Maintaining the aloofness of a Roman emperor, the President has not deigned to confide in the American people since his election eve boast that "I can say to you with complete confidence tonight that we will soon reach agreement on all the issues and bring this long and difficult war to an end." He did not consult Congressional leaders before ordering a major escalation of the war. He apparently has not even informed many high-level Administration officials of his plans.


Perhaps that is why Mr. Rogers refuses to meet with members of Congress. Maybe even the Secretary of State doesn't know what's going on.

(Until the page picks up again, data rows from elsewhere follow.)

/-!
# F0 · P3c · line LH6 «StCharTS» — «H-FIELDS» (datum road, MAP v4 §3 row `charH cartanH μTH DH regH ellH stConjH`): the H-side FIELD PINS of the §12.5 datum
# on `H_v = U(Φ₂)(L⁺_v) × U(Φ₁)(L⁺_v)` and what they discharge — (E⊆R)_H, and the socket (M1H) at the Steinberg packet [Rogawski1990, §12.5 pp. 183–184; §1.6 p. 5]

Cell `pub/hodgecm-mathlib`, crux H413 = `stmt-HodgeConjecture-24833` (lane `--supports …`), route HCCMUnconditional; seat F0P2-p01 (g21) (free P2 hand; slice (B)
«H-FIELDS» dealt by the map owner LH6-p01 (g4) 12:06:38Z∕12:07:33Z).  THEOREMS ONLY (no definition ∕ instance ∕ notation ∕ named fact ∕ `sorry`); ★-only imports.

WHAT.  The rung-0 theorem for the (S-𝔇) organ `stub_EllipticPackage` (`Cruxes/H413/Lines/F0_P3c_StCharTSPaydown.lean`, ED. 17) takes the printed inputs as ONE
hypothesis «∀ 𝔇, COMPAT ∧ FIELDS → NAMED»; that hypothesis is print-true only if every field a named conjunct READS is pinned to print's object (MAP v4 §3).  The
H-side fields `regH ellH stConjH charH cartanH μTH DH` are read by (M1H) (UPR) (U2) (M5) (DEF-H), PROPOSITION 12.5.2 and `UpSpec`.  This file fixes their
FIELD-EQUATION TEXTS (road rule §2.1: equations∕`↔` on an abstract `𝔇`, discharged by `rfl`∕`Iff.rfl` at ★ `F0P3cStCharTSDatumWitness.exists_datum_with_fields`,
which already takes `regH ellH stConjH charH SH DHf μTHf` as parameters) and proves what they discharge:
* (P1) **hStH** `∀ a b, 𝔇.stConjH a b ↔ IsLocalStablyConjH L v a b` — componentwise stable conjugacy on `H_v` (★ `LocalTransfer`; [§3.1 p. 19]); = LH4-p01 (g5)'s
  S13-CENSUS §7 text (the (UP-DEF) `finsum` over `Quot (IsLocalStablyConjH L v)` is well defined against it).
* (P2) **hRegH** `∀ a, a ∈ 𝔇.regH ↔ IsLocalGRegular L v a` — print's `H^r` [§12.5 p. 183 «Let `α` be a stable class function on `H^r`»] READ ON THE `G`-REGULAR
  LOCUS, the set on which the organ's transfer is stated (`mHv.IsCanonical (IsLocalGRegular L v)`); `H`-regular ∖ `G`-regular is null on every torus; = LH4-p01 §7.
  EFFECT OF THIS PIN (map owner's word 12:26Z, recorded): stability of `χ_ρ` is asserted∕assumed only on the SMALLER `G`-regular set, so the socket (M1H) becomes
  (slightly) weaker and the antecedent «`α` stable on `regH`» of the NAMED carpet `UpSpec` weaker — i.e. `UpSpec` as a named input becomes formally slightly
  stronger than with an `H`-regular pin, but stays print-true: `α^G` depends on `α` only through its values almost everywhere [§12.5 p. 183, L. 12.5.1].
* (P3) **hEH** `∀ a, a ∈ 𝔇.ellH ↔ IsLocalGRegular L v a ∧ IsCompact (Z_H(a))` — print's `H^e` = «elliptic regular elements» [§12.5 p. 184] with «elliptic» =
  «the Cartan subgroup `Z(a)` is compact» (the road's `hcart` currency; the centre of `H_v` is compact at a non-split `v`); for `a = (γ₂, γ₁)`,
  `Z_H(a) = Z_{U(Φ₂)}(γ₂) × U(Φ₁)` is compact iff `γ₂` is `U(2)`-elliptic.  §1 derives the coherence (E⊆R)_H `𝔇.ellH ⊆ 𝔇.regH` [p. 184] from (P2)(P3)
  (`ellH_subset_regH_of_pins`) — the `hEHR` binder of ★ `packetCharHRegularity_of_regH` ∕ ★ S12b.
* (P4) **hcharSt** — the H-twin of the junction's `hchar`, AT THE STEINBERG LABEL `πSt` (with `sqPacketsH = {{πSt}}`, the only H-character the organ reads is
  `packetCharH {πSt} = charH πSt`): `charH πSt` measurable, locally integrable for `μH`, locally constant at every point of `regH`, representing `Tr πSt` on
  `C_c^∞(H_v)` [§1.6 p. 5, Harish-Chandra].  Its ★-DISCHARGE «CHAR-FIELD-H★» (Harish-Chandra on `U(Φ₂)` ⊗ the smooth character `ψ_v ∘ det₁` on the compact `U(Φ₁)`, through ★
  `HLengthTwoLabels.exists_eq_boxChar` and F0P2-p02 (g19)'s ★ «BOXCHAR-FN★» `tr (ρ ⊠ χ)(f) = ∫ f · (Θ_ρ ⊗ χ)`) is §3 `exists_charSt`; §2∕§4 show what (P2)(P3)(P4) + hSq buy: the socket (M1H)
  `PacketCharHRegularity` modulo ONE named sentence «`χ_{St_H(ξ_v)}` is a stable class function on `H^r`» [§12.5 p. 183 applied p. 191 to `ρ = St_H(ξ)`; §11.1]
  (`packetCharHRegularity_of_pins`), via ★ S12b `packetCharHRegularity_of_singleton`.
* (P5) **hcartH** (twin of `hcart`∕`hHaarG`∕`hfinG`; LH4-p02 (g6)'s S12a `hKH`∕`hFH` are its projections — §1 `cartanH_structure_of_pin`):
  `∀ T ∈ 𝔇.cartanH, IsCompact T ∧ (∃ γ₀, IsLocalGRegular L v γ₀ ∧ T = Z_H(γ₀)) ∧ (𝔇.μTH T).IsHaarMeasure ∧ IsFiniteMeasure (𝔇.μTH T)` — supplied at rung 0 by the
  «CARTAN-ELL-H» ∃-fact (elliptic Cartan representatives of `H_v` with Haar probability measures, [§3.6; §12.5 p. 184 «meas(Z∖T) = 1»]).
* (P6) **hDH** = ★ DG-FIELD's `N = 2` twin on the first component, `DH := DG₂ ∘ Prod.fst` (F0P3-p02 (g20)) [§4.9 p. 54]; `ι`, `tau` are read by no conjunct — no pin.
HONEST LABEL: HC_CM is proved only modulo the 7 printed citations (2 remaining named inputs: hLiu418 = `stmt-HodgeConjecture-24832`, h413 = `stmt-HodgeConjecture-24833`)
until rung 0 closes; this file closes no organ and is count-neutral: it pins fields and re-letters (M1H) as «(P4) + χ_{St_H} stable».

## References
* [Rogawski1990] J. D. Rogawski, *Automorphic Representations of Unitary Groups in Three Variables*, Ann. of Math. Stud. 123 (1990): §1.6 p. 5 (characters as
  functions); §3.1 p. 19 (stable conjugacy); §3.6 pp. 28–31 (Cartan subgroups); §4.3 p. 42 (`G`-regular elements of `H`); §4.9 p. 54 (`D_H`); §12.5 p. 183
  («stable class function on `H^r`», `α ↦ α^G`), p. 184 (`G^e`, `H^e`, `⟨ , ⟩_{H,e}`, «meas(Z∖T) = 1»); §12.7 p. 191 (`ρ = St_H(ξ)`).
* [HarishChandra1999AdmissibleDistributions] Harish-Chandra (DeBacker–Sally, eds.), *Admissible Invariant Distributions on Reductive p-adic Groups*, ULS 16 (1999), Thm. 16.3.
-/

set_option autoImplicit false
-- the mandated namespace has the single-problem summit's repeated segment (`HodgeConjecture.HodgeConjecture`)
set_option linter.dupNamespace false

noncomputable section

open NumberField IsDedekindDomain MeasureTheory Filter Topology Set
open scoped Matrix MatrixGroups NNReal ENNReal
open Literature.NumberTheory.Rogawski1990 Literature.NumberTheory.Automorphic Literature.NumberTheory.Automorphic.UnitaryGroup
open Literature.NumberTheory.Rogawski1990.Ch12Sec5

namespace Summit.HodgeConjecture.HodgeConjecture.Cruxes.H413.F0P3cStCharTSHFields

/-! ## §1 Generic: (E⊆R)_H and the S12a projections from the pin SHAPES (abstract carriers, abstract regularity predicate `Reg`) -/

section Generic

variable {G H : Type} [Group G] [TopologicalSpace G] [IsTopologicalGroup G] [MeasurableSpace G]
  [∀ γ : G, MeasurableSpace (G ⧸ Subgroup.centralizer ({γ} : Set G))] [MeasurableSpace (G ⧸ Subgroup.center G)]
  [Group H] [TopologicalSpace H] [IsTopologicalGroup H] [MeasurableSpace H]

/-- **(E⊆R)_H from the pins (P2)(P3)**: if `regH` is «`Reg`» and `ellH` is «`Reg` ∧ compact centraliser», then `H^e ⊆ H^r` (print p. 184: the elliptic set is a
subset of the regular set by definition). [cite: Rogawski1990, §12.5 pp. 183–184] -/
theorem ellH_subset_regH_of_pins (𝔇 : EllipticData G H) (Reg : H → Prop)
    (hRegH : ∀ a : H, a ∈ 𝔇.regH ↔ Reg a)
    (hEH : ∀ a : H, a ∈ 𝔇.ellH ↔ Reg a ∧ IsCompact ((Subgroup.centralizer ({a} : Set H) : Subgroup H) : Set H)) :
    𝔇.ellH ⊆ 𝔇.regH :=
  fun a ha => (hRegH a).2 ((hEH a).1 ha).1

/-- **S12a's `hKH`∕`hFH` (and the Haar clause) from (P5)**: the elliptic `H`-representatives are compact and carry finite Haar measures (print: «meas(Z∖T) = 1»,
p. 184). [cite: Rogawski1990, §12.5 p. 184] -/
theorem cartanH_structure_of_pin (𝔇 : EllipticData G H) (Reg : H → Prop)
    (hcartH : ∀ T ∈ 𝔇.cartanH, IsCompact (T : Set H) ∧ (∃ γ₀ : H, Reg γ₀ ∧ T = Subgroup.centralizer ({γ₀} : Set H)) ∧
      (𝔇.μTH T).IsHaarMeasure ∧ IsFiniteMeasure (𝔇.μTH T)) :
    (∀ T ∈ 𝔇.cartanH, IsCompact (T : Set H)) ∧ (∀ T ∈ 𝔇.cartanH, (𝔇.μTH T).IsHaarMeasure) ∧ ∀ T ∈ 𝔇.cartanH, IsFiniteMeasure (𝔇.μTH T) :=
  ⟨fun T hT => (hcartH T hT).1, fun T hT => (hcartH T hT).2.2.1, fun T hT => (hcartH T hT).2.2.2⟩

/-- **(M1H) from the pins, generic form**: at a datum with (P2)(P3)-shaped `regH`∕`ellH`, a single square-integrable `H`-packet `{πSt}` (hSq), the (P4) clauses for
`charH πSt` (measurable, locally integrable, representing `Tr πSt` — the local-constancy clause is not needed here) and the named residue «`χ_{πSt}` is a stable class
function on `H^r`», the socket (M1H) `PacketCharHRegularity` holds (★ S12b `packetCharHRegularity_of_singleton`). [cite: Rogawski1990, §1.6 p. 5; §12.5 pp. 183–184] -/
theorem packetCharHRegularity_of_pins_generic [OpensMeasurableSpace H] [T2Space H] (𝔇 : EllipticData G H) (Reg : H → Prop) (πSt : IrrClass H)
    (hRegH : ∀ a : H, a ∈ 𝔇.regH ↔ Reg a)
    (hEH : ∀ a : H, a ∈ 𝔇.ellH ↔ Reg a ∧ IsCompact ((Subgroup.centralizer ({a} : Set H) : Subgroup H) : Set H))
    (hSq : 𝔇.sqPacketsH = {({πSt} : Finset (IrrClass H))})
    (hm : Measurable (𝔇.charH πSt)) (hli : LocallyIntegrable (𝔇.charH πSt) 𝔇.μH)
    (htr : ∀ fH : H → ℂ, IsLocSmooth fH → πSt.smoothTrace 𝔇.μH fH = ∫ h, fH h * 𝔇.charH πSt h ∂𝔇.μH)
    (hstabSt : IsStableClassFunOn 𝔇.stConjH 𝔇.regH (𝔇.charH πSt)) :
    𝔇.PacketCharHRegularity :=
  F0P3cStCharTSM1hOfCharH.packetCharHRegularity_of_singleton 𝔇 πSt hSq (ellH_subset_regH_of_pins 𝔇 Reg hRegH hEH) hm hli htr hstabSt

This tyranny of silence is an intolerable perversion of the American democratic system. The self-serving sophistries from anonymous officials and low-level spokesmen that substitute for hard information only strengthen suspicions at home and abroad that the Administration has no adequate explanation for its actions. If the President will not take the people and Congress into his confidence, then Congress must act alone to end this war.


AND OF DECEIT


Pentagon spokesman Jerry W. Friedheim hit a new low in official obfuscation yesterday when he conceded that "some limited accidental damage" was sustained by Hanoi's Bach Mai Hospital during the recently suspended United States aerial blitz. Mr. Friedheim said that information indicating damage to the hospital had reached him after he had denied any damage on Dec. 27 and again on Dec. 29.


On Dec. 25, however, this newspaper carried the following dispatch from Telford Taylor, professor of law at Columbia University and a retired brigadier general who was chief prosecutor at the Nuremberg war crimes trial. General Taylor, who was then visiting Hanoi, wrote:


"Early this morning, the large Bach Mai Hospital was destroyed. The hospital grounds were torn by huge fresh craters and the buildings that escaped hits were shattered by blasts.


"Viewed a few hours later, the hospital remains were a terrible scene, with rescue workers carrying patients piggyback, cranes and bulldozers and people using only their hands desperately clearing debris to reach victims said to be still buried in the rubble, and the frantic hospital director running from one building to another."


This "limited" damage, Mr. Friedheim has the temerity to suggest, may not have been caused by American bombs at all but by "North Vietnamese ordnance or aircraft."


Is it any wonder this Administration has a credibility problem?